British Airways Hit with GDPR Fine, Shows the Cost of Not Protecting Customer Data

British Airways Hit with GDPR Fine

The kaboom you heard earlier this week was the United Kingdom’s Information Commissioner’s Office (ICO)  laying the hammer on British Airways in the form of a ₤183.39 M ($230M) fine for its failure to prevent a 2018 data breach that disclosed sensitive data on over half a million BA customers.

It’s exactly the kind of disaster that BA could have avoided had it heeded our advice early last year: “Get moving fast to improve cyber protection and privacy for your customers’ sensitive data. It won’t be long before national regulatory agencies start levying massive fines on well-known companies that fail to do so.”

Penalties for unsafe customer data

That’s exactly how GDPR regulatory authorities are rolling these days: finally hitting a big-name offender with a penalty amounting to a significant percentage of its annual revenue. The British Airways case is designed to be a wake-up call to any company with customers residing in the EU.

Considering that GDPR fines can go up to 2% of a company’s revenue for minor offenses and up to 4% for more serious ones, BA got off comparatively lightly with its 1.5%-of-revenue fine. Yet the amount is still an eye-opener when compared to the previous UK record for a GDPR non-compliance penalty: Facebook’s relatively skimpy half-million-pound (US$625K) fine from last year.

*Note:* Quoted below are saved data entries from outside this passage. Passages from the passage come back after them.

import Mathlib
import HarnessLib

/-!
# HANDOFF — ASYMPTOTICS (A): the horizon inequalities of `dodger_witness_explicit` hold for every `b ≥ 60` (rh-explicit, track «HANDOFF», seat prove-2 gen10, ATTEMPT-19 §8 (P2)–(P3))

HONEST FRAMING. Nothing here bears on the truth of RH; this is elementary real analysis (Mathlib-only), the first part of the
parameter discharge (R-4) of the dodger wall ceiling. With `T₀(b) = 2πe^{1+2b}`, `s = s₁(T₀)` (`s₁(t) = 0.1038 log t + 0.2573 log log t
+ 9.3675`), `T* = T₀ − 4π(s+2)` and the lattice index `k′ = ⌊bT*/π⌋`, we prove, for every `b ≥ 60`: `9 ≤ s ≤ b`, `T₀ ≥ 12b²`,
`T₀ ≤ (11/10)T*`, `s + 1 ≤ (14/2π)log(T₀/14)`, `T* − π/b ≤ πk′/b ≤ T*`, `3 ≤ πk′/b`, `2 ≤ k′`, `2 ≤ πk′/b − π(3s+5)/b`,
`1 ≤ k′ − 3s − 5` — the «horizon group» of hypotheses of `HandoffDodgerExplicit.dodger_witness_explicit` (the others, which involve
`y`, `N₁`, `q`, are part (B)). DEFINITIONS: `dodgerT₀`, `dodgerTstar`, `dodgerKprime`. No `sorry`, standard axioms.

References: this track (ATTEMPT-16 §6.1 (Q1)–(Q2), (Q9); ATTEMPT-19 §8).
-/

set_option linter.dupNamespace false

noncomputable section

open Real

namespace Summit.RiemannHypothesis.RiemannHypothesis.Theorems.Handoff

/-- The HSW counting error `s₁(t)` (notation only). -/
local notation "s₁(" t ")" => (0.1038 * Real.log t + 0.2573 * Real.log (Real.log t) + 9.3675 : ℝ)

/-- `T₀(b) = 2πe^{1+2b}` — the height where the lattice `π/b` and the zeros have equal density. [this track, ATTEMPT-16 §1] -/
def dodgerT₀ (b : ℝ) : ℝ := 2 * π * Real.exp (1 + 2 * b)

/-- `T*(b) = T₀ − 4π(s₁(T₀) + 2)` — the undershot horizon. [this track, ATTEMPT-16 §1] -/
def dodgerTstar (b : ℝ) : ℝ := dodgerT₀ b - 4 * π * (s₁(dodgerT₀ b) + 2)

/-- `k′(b) = ⌊bT*/π⌋` — the index of the last killed lattice point (`T′ = πk′/b`). [this track, ATTEMPT-16 §1; ATTEMPT-18 (D-2)] -/
def dodgerKprime (b : ℝ) : ℕ := ⌊b * dodgerTstar b / π⌋₊

/-! ## Basic sizes -/

/-- For `b ≥ 60`: `e ≤ T₀`, `12b² ≤ T₀`, `9 ≤ s₁(T₀) ≤ b`. [this track, ATTEMPT-19 §8] -/
theorem horizon_sizes {b : ℝ} (hb : 60 ≤ b) :
    Real.exp 1 ≤ dodgerT₀ b ∧ 12 * b ^ 2 ≤ dodgerT₀ b ∧ 9 ≤ s₁(dodgerT₀ b) ∧ s₁(dodgerT₀ b) ≤ b := by
  have hπ3 : 3 < π := Real.pi_gt_three
  have hπ4 : π < 4 := by have := Real.pi_lt_d2; linarith
  set T₀ := dodgerT₀ b with hT₀
  have hlog : Real.log T₀ = Real.log (2 * π) + 1 + 2 * b := by
    rw [hT₀, dodgerT₀, Real.log_mul (by positivity) (Real.exp_pos _).ne', Real.log_exp]; ring
  have hl2π : Real.log (2 * π) ≤ 2 * π - 1 := Real.log_le_sub_one_of_pos (by positivity)
  have hl2π0 : 0 ≤ Real.log (2 * π) := Real.log_nonneg (by linarith)
  have hexp : 2 * b ^ 2 ≤ Real.exp (1 + 2 * b) := by
    have h := Real.quadratic_le_exp_of_nonneg (show 0 ≤ 1 + 2 * b by linarith)
    nlinarith
  have hT₀ge : 12 * b ^ 2 ≤ T₀ := by
    rw [hT₀, dodgerT₀]; nlinarith [Real.exp_pos (1 + 2 * b), sq_nonneg b]
  have hT₀e : Real.exp 1 ≤ T₀ := by
    have := Real.exp_one_lt_d9; nlinarith
  have hT₀pos : 0 < T₀ := lt_of_lt_of_le (Real.exp_pos 1) hT₀e
  have hlogT₀1 : 1 ≤ Real.log T₀ := by rw [hlog]; linarith
  have hlogT₀le : Real.log T₀ ≤ 2 * b + 8 := by rw [hlog]; linarith
  have hll0 : 0 ≤ Real.log (Real.log T₀) := Real.log_nonneg hlogT₀1
  have hll : Real.log (Real.log T₀) ≤ Real.log T₀ - 1 := Real.log_le_sub_one_of_pos (by linarith)
  refine ⟨hT₀e, hT₀ge, by nlinarith, by nlinarith⟩

/-- For `b ≥ 60`: the two clean-horizon side conditions `T₀ ≤ (11/10)T*` and `s + 1 ≤ (14/2π)log(T₀/14)`. [this track, ATTEMPT-16 (Q1a)(Q1b)] -/
theorem horizon_side_conditions {b : ℝ} (hb : 60 ≤ b) :
    dodgerT₀ b ≤ 11 / 10 * (dodgerT₀ b - 4 * π * (s₁(dodgerT₀ b) + 2)) ∧
    s₁(dodgerT₀ b) + 1 ≤ 14 / (2 * π) * Real.log (dodgerT₀ b / 14) := by
  obtain ⟨hT₀e, hT₀ge, hs9, hsb⟩ := horizon_sizes hb
  have hπ3 : 3 < π := Real.pi_gt_three
  have hπ4 : π < 3.15 := Real.pi_lt_d2
  have hb2 : 3600 ≤ b ^ 2 := by nlinarith
  set T₀ := dodgerT₀ b with hT₀
  set s := s₁(dodgerT₀ b) with hs
  have hT₀pos : 0 < T₀ := lt_of_lt_of_le (Real.exp_pos 1) hT₀e
  constructor
  · -- `44π(s+2) ≤ T₀`
    nlinarith
  · have hlog : Real.log (T₀ / 14) = Real.log (2 * π) + 1 + 2 * b - Real.log 14 := by
      rw [Real.log_div hT₀pos.ne' (by norm_num), hT₀, dodgerT₀, Real.log_mul (by positivity) (Real.exp_pos _).ne', Real.log_exp]
      ring
    have hl2π0 : 0 ≤ Real.log (2 * π) := Real.log_nonneg (by linarith)
    have hl14 : Real.log 14 ≤ 3 := by
      rw [show (14 : ℝ) = 2 * 7 by norm_num, Real.log_mul (by norm_num) (by norm_num)]
      have h2 : Real.log 2 < 0.6931471808 := Real.log_two_lt_d9
      have h7 : Real.log 7 ≤ 2 := by
        have := Real.log_le_sub_one_of_pos (show (0:ℝ) < 7 / Real.exp 2 by positivity)
        rw [Real.log_div (by norm_num) (Real.exp_pos 2).ne', Real.log_exp] at this
        have he : 7 / Real.exp 2 ≤ 1 := by
          rw [div_le_one (Real.exp_pos 2)]
          have := Real.add_one_le_exp (2 : ℝ)
          nlinarith [Real.exp_pos (1:ℝ), Real.exp_one_gt_d9, show Real.exp 2 = Real.exp 1 * Real.exp 1 by rw [← Real.exp_add]; norm_num]
        linarith
      linarith
    rw [hlog]
    have h14 : (2 : ℝ) ≤ 14 / (2 * π) := by rw [le_div_iff₀ (by positivity)]; linarith
    nlinarith

/-- For `b ≥ 60`: the lattice index `k′` satisfies `T* − π/b ≤ πk′/b ≤ T*`, `3 ≤ πk′/b`, `2 ≤ k′`,
`2 ≤ πk′/b − π(3s+5)/b`, `1 ≤ k′ − 3s − 5`, and `πk′/b ≤ T₀`. [this track, ATTEMPT-16 §1; ATTEMPT-19 §8] -/
theorem horizon_index_bounds {b : ℝ} (hb : 60 ≤ b) :
    π * (dodgerKprime b) / b ≤ dodgerTstar b ∧
    dodgerTstar b - π / b ≤ π * (dodgerKprime b) / b ∧
    3 ≤ π * (dodgerKprime b) / b ∧ 2 ≤ dodgerKprime b ∧
    2 ≤ π * (dodgerKprime b) / b - π * (3 * s₁(dodgerT₀ b) + 5) / b ∧
    1 ≤ (dodgerKprime b : ℝ) - 3 * s₁(dodgerT₀ b) - 5 ∧
    π * (dodgerKprime b) / b ≤ dodgerT₀ b := by
  obtain ⟨hT₀e, hT₀ge, hs9, hsb⟩ := horizon_sizes hb
  have hπ3 : 3 < π := Real.pi_gt_three
  have hπ4 : π < 3.15 := Real.pi_lt_d2
  have hπ := Real.pi_pos
  have hb0 : 0 < b := by linarith
  have hb2 : 3600 ≤ b ^ 2 := by nlinarith
  set T₀ := dodgerT₀ b with hT₀
  set s := s₁(dodgerT₀ b) with hs
  have hTs : dodgerTstar b = T₀ - 4 * π * (s + 2) := rfl
  set Ts := dodgerTstar b with hTsdef
  have hTs0 : 11 * b ^ 2 ≤ Ts := by rw [hTs]; nlinarith
  have hTspos : 0 < Ts := by nlinarith
  -- the floor
  have hx0 : 0 ≤ b * Ts / π := by positivity
  have hk1 : ((dodgerKprime b : ℕ) : ℝ) ≤ b * Ts / π := Nat.floor_le hx0
  have hk2 : b * Ts / π - 1 ≤ ((dodgerKprime b : ℕ) : ℝ) := by
    have := Nat.lt_floor_add_one (b * Ts / π); rw [dodgerKprime]; linarith
  have hA : π * (dodgerKprime b) / b ≤ Ts := by
    rw [div_le_iff₀ hb0]
    have := mul_le_mul_of_nonneg_left hk1 hπ.le
    rw [mul_div_assoc', mul_comm π (b * Ts), mul_div_assoc, div_self hπ.ne', mul_one] at this
    linarith
  have hB : Ts - π / b ≤ π * (dodgerKprime b) / b := by
    rw [le_div_iff₀ hb0, sub_mul, div_mul_cancel₀ _ hb0.ne']
    have := mul_le_mul_of_nonneg_left hk2 hπ.le
    rw [mul_sub, mul_one, mul_div_assoc', mul_comm π (b * Ts), mul_div_assoc, div_self hπ.ne', mul_one] at this
    linarith
  have hπb : π / b ≤ 1 := by rw [div_le_one hb0]; linarith
  have hπsb : π * (3 * s + 5) / b ≤ 4 * (3 * s + 5) / 60 := by
    rw [div_le_div_iff₀ hb0 (by norm_num)]
    nlinarith
  have hkr : 11 * b ^ 2 - 1 ≤ ((dodgerKprime b : ℕ) : ℝ) := by
    have : b * Ts / π ≥ Ts := by
      rw [ge_iff_le, le_div_iff₀ hπ]; nlinarith
    linarith
  have h3s : π * (3 * s + 5) / b ≤ (12 * b + 20) / 60 := hπsb.trans (by
    apply div_le_div_of_nonneg_right _ (by norm_num); linarith)
  have hbb : 60 * b ≤ b ^ 2 := by nlinarith
  refine ⟨hA, hB, by linarith, ?_, by linarith [h3s, hB, hTs0, hbb, hπb], by nlinarith, ?_⟩
  · have : (2 : ℝ) ≤ ((dodgerKprime b : ℕ) : ℝ) := by nlinarith
    exact_mod_cast this
  · have : Ts ≤ T₀ := by rw [hTs]; nlinarith
    linarith

end Summit.RiemannHypothesis.RiemannHypothesis.Theorems.Handoff

end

Additional costs of non-compliance

We have long outlined the adverse effects of finding yourself in the crosshairs of GDPR regulators: loss of customer trust and loyalty, damage to your brand and stock price, and a serious haircut on your profits, all of which BA is now suffering.

Just as the UK ICO intended, the case is a cannonball across the bow of businesses around the world, “If you collect any kind of sensitive data on EU-resident customers, you’d better protect it, or we will hit you where it hurts – in the wallet.”

That makes today a useful time to brush up on steps you can take to avoid BA’s costly fate, and how Acronis can help you get there.

Steps your organization should take  

  • Improve your overall security of processing – You need to protect EU customers’ personal data, which includes familiar items like their name, email address, etc. but is now more broadly defined to include things like location data, genetic information, etc. Acronis can help you encrypt this personal data wherever it is backed up or stored and in transit to backup/storage repositories. We can also help you monitor your cyber protection environment to keep an eye out for potential threats.
  • Be careful with cross-border data transfers – You can now store personal data only in physical locations the EU considers to have adequate security, essentially the EU itself and a shortlist of other countries. Acronis can help you can store and back up personal data to our global network of secure data centers (as well as your own premises) and explicitly limit where it goes to our and your locations that are on the approved list.
  • Defend sensitive customer data against security breaches – This is what bit BA. You must take stronger steps to prevent unauthorized access to and tampering with your EU customers’ personal data (like malware attacks, hardware failures, and human error). If and when you fail to do this, you also have to notify the authorities very quickly, as well as your customers if the breach is serious enough. Acronis Backup with Active stops ransomware attacks, the most prevalent malware attack out there, before they become breaches. Our cyber protection products, in general, will also let you restore damaged or lost personal data from any kind of breach.
  • Comply with newly-strengthened data subject rights – You have to give your EU customers much more access to and control over their personal data, and delete it from your systems when they no longer want to do business with you. The extensive search features of our cyber protection products can let you can easily find and export customer data from Acronis backups and storage.

Improving GDPR compliance

GDPR requires you to attend to some other details as well, like hiring (or designating an existing employee as) a Data Protection Officer, someone who owns final responsibility for your company’s GDPR compliance. We cannot help there, nor can we provide the expert legal advice we recommend you get to review your GDPR compliance plans.

What Acronis can help you with is building easy, efficient, secure cyber protection and storage for your customers’ sensitive data, and defend it against serious malware threats like ransomware and cryptojacking.